Most of the banks that are failing are primarily due to speculative lending on residential real estate developments - i.e., whole neighborhoods of new houses, condos, etc.

Basically, these banks lent money to borrowers that never paid back their residential mortgage loans. The banks were left with a foreclosed property worth 40-50% of the original appraised value, while the borrower skipped town. These banks were royally screwed over.

Who borrowed the money? Speculators, house flippers, residential developers, builders. Very often, there was never a real borrower involved, or anyone that was occupying the home itself.

Most of these loans were speculative residential real estate investment loans - NOT owner-occupied real estate loans.

Then there is the epidemic of mortgage fraud. Some of the fraud took place internally - meaning the loan officer (typically a sub-prime mortgage broker and not an employee of the bank) was in on the fraud by submitting fraudulent loan applications. Other times, the borrower deliberately misled the bank by inflating their income, doctoring their credit reports, etc.

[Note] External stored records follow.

/-- If the induced map of quotients `A′/J′ → A/J` (from `π` with `J′·A ⊆ J`) is injective, then `π⁻¹ J ≤ J′` — the algebraic
form of dominance used as `hdom` (with `J′ ≤ √J′`). [cite: Hu2025, Lem. 7.4 (3) proof C60L81–L102; p.135 (unrefereed manuscript under adjudication — kernel support, elementary algebra, nothing asserted)] -/
theorem comap_le_of_quotientMap_injective (π : A' →+* A) (J' : Ideal A') (J : Ideal A) (hJ : J' ≤ J.comap π)
    (hinj : Function.Injective (Ideal.quotientMap J π hJ)) : J.comap π ≤ J' := by
  intro x hx
  rw [Ideal.mem_comap] at hx
  have h0 : Ideal.quotientMap J π hJ (Ideal.Quotient.mk J' x) = 0 := by
    rw [Ideal.quotientMap_mk]
    exact Ideal.Quotient.eq_zero_iff_mem.mpr hx
  have hx0 : Ideal.Quotient.mk J' x = 0 := hinj (by rw [h0, map_zero])
  exact Ideal.Quotient.eq_zero_iff_mem.mp hx0

end GammaTransformChart

end Literature.AlgebraicGeometry.Hu2025.Statements.S07GammaSchemes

Interest-only, stated income loans at the time were common. What does that mean? It means that borrowers can inflate their income on their loan application, and didn't have to provide proof of income (via W-2's, tax returns, etc.). Countrywide, Ameriquest, Rock Financial and hundreds of other mortgage brokers pushed these loans. They baited the borrowers into "interest only" loans with promises to the borrower that the house would appreciate in 3-5 years and the borrower could then flip the house for a $50,000 profit.

Who is the victim in the case of mortgage fraud? The bank.

Why? Because at closing, the bank cut a check for a $200,000 house purchase. When they foreclose, the house might be worth only $100-125,000 on a good day - plus all of the ancillary expenses for collections, legal costs, etc. These houses aren't worth anywhere close to what they were worth at the peak of the real estate bubble.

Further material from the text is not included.